Records contained in a dataset:
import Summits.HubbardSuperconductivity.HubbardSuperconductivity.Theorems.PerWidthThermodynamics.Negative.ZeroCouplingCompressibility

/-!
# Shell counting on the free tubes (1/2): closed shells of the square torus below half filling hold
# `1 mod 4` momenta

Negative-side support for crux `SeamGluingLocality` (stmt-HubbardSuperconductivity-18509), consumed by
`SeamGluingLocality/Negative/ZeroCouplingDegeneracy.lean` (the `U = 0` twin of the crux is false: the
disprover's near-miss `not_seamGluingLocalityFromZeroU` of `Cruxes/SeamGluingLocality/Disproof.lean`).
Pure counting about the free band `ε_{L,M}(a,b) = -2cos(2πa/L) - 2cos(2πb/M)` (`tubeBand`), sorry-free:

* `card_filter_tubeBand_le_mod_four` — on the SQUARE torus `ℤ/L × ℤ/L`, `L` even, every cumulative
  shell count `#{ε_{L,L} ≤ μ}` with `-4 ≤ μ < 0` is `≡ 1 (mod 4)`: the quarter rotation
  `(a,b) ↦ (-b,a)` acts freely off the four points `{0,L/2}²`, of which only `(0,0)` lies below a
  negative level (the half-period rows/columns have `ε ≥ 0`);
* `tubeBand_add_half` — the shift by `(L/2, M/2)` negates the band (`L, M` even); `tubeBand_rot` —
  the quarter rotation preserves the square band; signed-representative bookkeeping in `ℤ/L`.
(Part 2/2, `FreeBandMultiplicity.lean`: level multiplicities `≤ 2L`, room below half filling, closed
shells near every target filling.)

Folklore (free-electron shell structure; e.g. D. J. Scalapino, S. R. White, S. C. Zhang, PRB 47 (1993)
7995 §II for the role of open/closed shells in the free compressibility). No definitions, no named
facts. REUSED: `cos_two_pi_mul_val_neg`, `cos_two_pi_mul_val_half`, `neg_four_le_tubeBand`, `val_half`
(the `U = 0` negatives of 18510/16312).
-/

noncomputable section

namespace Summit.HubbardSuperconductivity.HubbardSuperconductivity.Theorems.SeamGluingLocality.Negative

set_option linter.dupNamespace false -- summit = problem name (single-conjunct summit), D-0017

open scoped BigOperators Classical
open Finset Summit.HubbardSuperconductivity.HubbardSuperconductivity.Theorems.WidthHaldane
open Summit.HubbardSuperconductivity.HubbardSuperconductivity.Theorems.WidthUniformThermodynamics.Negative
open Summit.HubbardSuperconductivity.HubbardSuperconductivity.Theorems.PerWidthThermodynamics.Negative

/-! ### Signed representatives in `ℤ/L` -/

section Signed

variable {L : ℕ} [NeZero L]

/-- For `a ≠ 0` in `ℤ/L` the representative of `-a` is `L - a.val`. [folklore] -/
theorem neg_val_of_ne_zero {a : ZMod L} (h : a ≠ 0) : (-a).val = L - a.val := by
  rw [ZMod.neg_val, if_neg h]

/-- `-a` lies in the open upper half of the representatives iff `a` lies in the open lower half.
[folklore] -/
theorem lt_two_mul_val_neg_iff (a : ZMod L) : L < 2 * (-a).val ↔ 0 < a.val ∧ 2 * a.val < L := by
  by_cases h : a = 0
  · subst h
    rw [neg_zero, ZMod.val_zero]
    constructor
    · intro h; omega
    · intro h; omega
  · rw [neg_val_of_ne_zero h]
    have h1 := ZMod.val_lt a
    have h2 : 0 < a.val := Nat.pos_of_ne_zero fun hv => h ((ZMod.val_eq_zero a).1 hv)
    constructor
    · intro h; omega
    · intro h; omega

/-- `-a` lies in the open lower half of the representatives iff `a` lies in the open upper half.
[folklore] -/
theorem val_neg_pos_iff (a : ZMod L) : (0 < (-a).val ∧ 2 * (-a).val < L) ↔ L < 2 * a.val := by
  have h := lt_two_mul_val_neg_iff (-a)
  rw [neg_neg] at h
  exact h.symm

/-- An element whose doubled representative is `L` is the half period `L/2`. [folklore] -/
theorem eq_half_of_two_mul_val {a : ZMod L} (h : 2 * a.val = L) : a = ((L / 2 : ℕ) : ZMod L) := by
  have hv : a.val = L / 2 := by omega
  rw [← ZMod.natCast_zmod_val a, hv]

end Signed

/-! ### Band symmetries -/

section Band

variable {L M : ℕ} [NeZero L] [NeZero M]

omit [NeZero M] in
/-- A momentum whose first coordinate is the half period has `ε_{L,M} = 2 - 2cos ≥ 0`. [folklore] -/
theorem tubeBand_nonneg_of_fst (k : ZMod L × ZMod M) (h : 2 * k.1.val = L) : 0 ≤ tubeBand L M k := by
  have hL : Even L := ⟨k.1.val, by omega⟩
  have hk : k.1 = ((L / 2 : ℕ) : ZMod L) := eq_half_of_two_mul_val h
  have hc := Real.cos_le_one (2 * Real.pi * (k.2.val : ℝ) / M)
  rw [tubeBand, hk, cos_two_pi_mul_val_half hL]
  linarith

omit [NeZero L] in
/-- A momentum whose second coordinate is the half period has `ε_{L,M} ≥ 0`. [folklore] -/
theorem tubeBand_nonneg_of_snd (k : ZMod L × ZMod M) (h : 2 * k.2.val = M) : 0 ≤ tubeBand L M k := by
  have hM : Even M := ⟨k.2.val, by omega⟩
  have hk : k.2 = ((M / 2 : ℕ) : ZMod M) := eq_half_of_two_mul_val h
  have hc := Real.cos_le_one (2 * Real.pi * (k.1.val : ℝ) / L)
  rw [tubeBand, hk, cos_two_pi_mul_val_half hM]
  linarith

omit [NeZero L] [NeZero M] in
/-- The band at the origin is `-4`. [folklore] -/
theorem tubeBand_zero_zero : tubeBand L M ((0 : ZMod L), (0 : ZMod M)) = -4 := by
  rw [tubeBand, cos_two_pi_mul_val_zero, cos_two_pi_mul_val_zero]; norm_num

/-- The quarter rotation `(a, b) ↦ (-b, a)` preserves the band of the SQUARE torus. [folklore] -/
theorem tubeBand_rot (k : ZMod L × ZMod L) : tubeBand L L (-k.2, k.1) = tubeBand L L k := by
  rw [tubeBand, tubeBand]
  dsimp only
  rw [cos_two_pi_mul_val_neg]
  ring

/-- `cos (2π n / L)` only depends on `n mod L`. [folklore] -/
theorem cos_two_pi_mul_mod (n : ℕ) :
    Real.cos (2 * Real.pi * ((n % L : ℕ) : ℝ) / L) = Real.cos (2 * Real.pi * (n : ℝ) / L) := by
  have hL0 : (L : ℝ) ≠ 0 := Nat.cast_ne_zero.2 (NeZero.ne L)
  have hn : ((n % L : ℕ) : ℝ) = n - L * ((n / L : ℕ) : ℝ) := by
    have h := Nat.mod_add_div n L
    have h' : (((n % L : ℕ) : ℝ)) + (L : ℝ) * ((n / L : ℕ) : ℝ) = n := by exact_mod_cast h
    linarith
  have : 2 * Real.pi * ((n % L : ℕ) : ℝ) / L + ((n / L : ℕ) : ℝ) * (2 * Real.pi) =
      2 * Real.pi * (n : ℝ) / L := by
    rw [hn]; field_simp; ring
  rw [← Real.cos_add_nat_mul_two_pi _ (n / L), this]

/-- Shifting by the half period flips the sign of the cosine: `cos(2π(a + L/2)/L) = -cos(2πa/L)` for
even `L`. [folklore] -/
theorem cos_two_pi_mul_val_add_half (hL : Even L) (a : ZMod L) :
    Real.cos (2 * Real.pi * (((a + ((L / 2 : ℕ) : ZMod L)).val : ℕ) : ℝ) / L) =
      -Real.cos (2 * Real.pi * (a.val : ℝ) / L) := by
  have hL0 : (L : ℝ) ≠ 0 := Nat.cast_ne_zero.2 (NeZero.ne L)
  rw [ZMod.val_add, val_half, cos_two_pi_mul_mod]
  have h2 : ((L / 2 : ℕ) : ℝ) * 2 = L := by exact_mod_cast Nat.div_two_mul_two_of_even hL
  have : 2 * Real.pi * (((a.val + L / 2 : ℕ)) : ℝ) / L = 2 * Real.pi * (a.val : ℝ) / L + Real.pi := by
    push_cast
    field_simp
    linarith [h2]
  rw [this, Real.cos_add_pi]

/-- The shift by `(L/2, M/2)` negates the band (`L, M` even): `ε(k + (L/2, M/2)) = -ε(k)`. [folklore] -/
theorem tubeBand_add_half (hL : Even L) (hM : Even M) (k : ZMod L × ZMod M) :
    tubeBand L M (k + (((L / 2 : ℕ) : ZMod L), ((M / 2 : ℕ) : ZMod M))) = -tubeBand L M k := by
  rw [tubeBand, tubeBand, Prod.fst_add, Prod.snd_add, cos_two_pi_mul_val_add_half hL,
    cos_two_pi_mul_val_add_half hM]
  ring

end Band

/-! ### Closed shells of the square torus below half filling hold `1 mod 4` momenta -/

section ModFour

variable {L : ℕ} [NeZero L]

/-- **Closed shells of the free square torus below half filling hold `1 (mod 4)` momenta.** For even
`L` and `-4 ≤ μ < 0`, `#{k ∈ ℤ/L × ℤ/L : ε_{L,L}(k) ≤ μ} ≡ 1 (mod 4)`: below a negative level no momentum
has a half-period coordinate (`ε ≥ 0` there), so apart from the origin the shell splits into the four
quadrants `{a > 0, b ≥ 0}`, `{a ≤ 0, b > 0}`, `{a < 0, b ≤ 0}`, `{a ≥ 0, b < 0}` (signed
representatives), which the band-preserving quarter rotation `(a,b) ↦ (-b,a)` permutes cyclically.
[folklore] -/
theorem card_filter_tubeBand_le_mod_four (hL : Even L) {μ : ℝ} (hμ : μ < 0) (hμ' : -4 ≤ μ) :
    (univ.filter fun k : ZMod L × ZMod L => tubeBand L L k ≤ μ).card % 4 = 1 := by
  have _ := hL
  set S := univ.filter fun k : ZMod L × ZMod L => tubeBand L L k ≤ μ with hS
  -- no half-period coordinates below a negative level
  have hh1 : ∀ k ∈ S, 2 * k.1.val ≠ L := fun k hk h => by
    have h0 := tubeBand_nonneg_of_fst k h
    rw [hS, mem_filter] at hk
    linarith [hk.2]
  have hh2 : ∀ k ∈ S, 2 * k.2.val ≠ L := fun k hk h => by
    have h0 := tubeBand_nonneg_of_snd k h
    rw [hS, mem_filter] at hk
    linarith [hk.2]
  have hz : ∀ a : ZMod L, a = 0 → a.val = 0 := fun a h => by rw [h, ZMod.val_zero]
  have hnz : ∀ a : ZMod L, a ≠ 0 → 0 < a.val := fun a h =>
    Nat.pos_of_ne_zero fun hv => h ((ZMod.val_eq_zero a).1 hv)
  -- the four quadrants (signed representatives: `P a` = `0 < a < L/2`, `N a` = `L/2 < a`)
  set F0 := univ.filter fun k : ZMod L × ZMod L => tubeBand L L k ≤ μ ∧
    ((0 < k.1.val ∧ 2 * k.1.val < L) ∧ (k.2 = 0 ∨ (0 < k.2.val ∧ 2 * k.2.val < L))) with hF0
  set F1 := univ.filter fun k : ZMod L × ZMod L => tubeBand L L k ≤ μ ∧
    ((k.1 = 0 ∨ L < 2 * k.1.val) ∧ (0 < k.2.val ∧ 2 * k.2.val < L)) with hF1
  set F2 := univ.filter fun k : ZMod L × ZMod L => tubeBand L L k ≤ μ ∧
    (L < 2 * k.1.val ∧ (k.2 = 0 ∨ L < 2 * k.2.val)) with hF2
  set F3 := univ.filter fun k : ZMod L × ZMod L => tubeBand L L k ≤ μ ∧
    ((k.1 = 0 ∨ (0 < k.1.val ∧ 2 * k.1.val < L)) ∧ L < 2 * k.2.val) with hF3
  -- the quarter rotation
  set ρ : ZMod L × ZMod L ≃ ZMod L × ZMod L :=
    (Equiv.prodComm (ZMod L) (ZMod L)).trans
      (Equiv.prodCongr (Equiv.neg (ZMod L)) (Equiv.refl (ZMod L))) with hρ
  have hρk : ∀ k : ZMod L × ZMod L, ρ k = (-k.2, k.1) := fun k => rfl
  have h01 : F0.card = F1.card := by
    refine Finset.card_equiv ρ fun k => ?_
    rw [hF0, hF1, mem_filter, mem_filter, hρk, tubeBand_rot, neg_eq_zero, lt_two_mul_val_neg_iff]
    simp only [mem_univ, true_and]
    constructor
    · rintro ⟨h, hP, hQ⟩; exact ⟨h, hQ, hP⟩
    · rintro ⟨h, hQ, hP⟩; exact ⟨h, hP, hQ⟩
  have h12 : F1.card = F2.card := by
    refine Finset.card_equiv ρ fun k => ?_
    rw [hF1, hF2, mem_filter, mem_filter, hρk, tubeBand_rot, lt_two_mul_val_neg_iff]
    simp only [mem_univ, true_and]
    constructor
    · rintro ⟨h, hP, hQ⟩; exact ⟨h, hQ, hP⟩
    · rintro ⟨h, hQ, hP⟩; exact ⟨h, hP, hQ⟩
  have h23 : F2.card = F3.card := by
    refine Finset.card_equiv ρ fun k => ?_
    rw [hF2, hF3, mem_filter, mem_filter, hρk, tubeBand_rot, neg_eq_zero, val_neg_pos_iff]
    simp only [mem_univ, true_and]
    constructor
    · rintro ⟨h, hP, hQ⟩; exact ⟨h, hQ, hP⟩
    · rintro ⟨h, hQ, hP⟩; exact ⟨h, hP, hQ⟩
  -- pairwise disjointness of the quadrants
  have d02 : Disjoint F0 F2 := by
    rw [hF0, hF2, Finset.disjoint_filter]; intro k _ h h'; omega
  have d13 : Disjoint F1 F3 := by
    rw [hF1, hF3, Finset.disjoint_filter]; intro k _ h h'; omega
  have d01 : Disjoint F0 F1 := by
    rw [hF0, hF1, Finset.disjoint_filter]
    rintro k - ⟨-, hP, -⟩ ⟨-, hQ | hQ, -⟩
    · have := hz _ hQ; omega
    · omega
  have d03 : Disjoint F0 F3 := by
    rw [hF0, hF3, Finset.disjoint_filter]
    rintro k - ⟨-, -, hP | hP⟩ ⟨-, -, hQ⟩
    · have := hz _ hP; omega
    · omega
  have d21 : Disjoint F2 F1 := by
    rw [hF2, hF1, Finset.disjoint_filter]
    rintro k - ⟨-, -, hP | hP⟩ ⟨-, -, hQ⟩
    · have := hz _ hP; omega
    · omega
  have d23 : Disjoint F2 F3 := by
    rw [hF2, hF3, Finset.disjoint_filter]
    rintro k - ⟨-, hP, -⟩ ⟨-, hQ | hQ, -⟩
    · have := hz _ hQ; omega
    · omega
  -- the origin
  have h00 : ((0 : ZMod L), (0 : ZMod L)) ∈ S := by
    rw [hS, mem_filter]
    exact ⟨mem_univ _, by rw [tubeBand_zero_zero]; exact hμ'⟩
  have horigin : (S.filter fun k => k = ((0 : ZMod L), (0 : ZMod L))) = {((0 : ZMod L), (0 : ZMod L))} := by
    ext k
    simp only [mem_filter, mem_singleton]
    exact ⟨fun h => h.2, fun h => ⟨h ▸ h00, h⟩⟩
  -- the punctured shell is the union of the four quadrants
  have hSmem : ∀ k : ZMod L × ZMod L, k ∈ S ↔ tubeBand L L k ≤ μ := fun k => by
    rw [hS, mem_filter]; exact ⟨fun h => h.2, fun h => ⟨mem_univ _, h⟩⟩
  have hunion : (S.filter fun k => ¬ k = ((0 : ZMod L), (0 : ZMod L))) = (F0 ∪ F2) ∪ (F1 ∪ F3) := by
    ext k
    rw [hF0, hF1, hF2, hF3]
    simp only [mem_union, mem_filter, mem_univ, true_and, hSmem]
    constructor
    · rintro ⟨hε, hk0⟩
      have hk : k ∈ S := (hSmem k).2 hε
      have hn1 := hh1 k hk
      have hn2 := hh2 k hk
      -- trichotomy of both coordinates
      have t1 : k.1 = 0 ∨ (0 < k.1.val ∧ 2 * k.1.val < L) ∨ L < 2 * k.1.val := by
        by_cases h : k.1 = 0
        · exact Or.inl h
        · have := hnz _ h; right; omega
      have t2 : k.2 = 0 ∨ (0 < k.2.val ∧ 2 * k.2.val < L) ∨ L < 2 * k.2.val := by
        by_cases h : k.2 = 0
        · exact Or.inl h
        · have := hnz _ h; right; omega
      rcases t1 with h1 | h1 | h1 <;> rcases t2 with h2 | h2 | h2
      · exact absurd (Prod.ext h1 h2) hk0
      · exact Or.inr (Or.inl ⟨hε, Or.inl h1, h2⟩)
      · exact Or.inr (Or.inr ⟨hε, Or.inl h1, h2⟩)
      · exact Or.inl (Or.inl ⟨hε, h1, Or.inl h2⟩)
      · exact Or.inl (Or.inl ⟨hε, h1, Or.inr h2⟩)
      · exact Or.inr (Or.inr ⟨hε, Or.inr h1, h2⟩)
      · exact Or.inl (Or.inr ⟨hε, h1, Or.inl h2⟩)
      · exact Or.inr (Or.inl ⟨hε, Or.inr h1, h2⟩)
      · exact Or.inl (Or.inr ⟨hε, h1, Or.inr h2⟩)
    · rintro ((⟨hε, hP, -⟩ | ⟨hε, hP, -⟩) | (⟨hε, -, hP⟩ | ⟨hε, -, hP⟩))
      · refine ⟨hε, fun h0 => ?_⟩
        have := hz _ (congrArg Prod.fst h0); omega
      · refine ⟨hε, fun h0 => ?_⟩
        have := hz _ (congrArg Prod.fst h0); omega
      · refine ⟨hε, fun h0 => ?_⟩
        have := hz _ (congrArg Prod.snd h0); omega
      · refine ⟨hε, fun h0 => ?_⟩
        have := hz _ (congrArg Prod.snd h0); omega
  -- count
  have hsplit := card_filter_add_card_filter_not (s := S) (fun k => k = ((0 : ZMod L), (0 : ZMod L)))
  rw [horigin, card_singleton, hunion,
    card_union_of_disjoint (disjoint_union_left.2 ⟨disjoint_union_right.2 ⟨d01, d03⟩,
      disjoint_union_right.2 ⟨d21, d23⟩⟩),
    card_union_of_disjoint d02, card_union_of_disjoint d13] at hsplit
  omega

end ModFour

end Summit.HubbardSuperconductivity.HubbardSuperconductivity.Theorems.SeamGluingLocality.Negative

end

**What you need to do**
Go through the entries and copy every line with "which".

**Written response**
  `(a,b) ↦ (-b,a)` acts freely off the four points `{0,L/2}²`, of which only `(0,0)` lies below a
representatives), which the band-preserving quarter rotation `(a,b) ↦ (-b,a)` permutes cyclically.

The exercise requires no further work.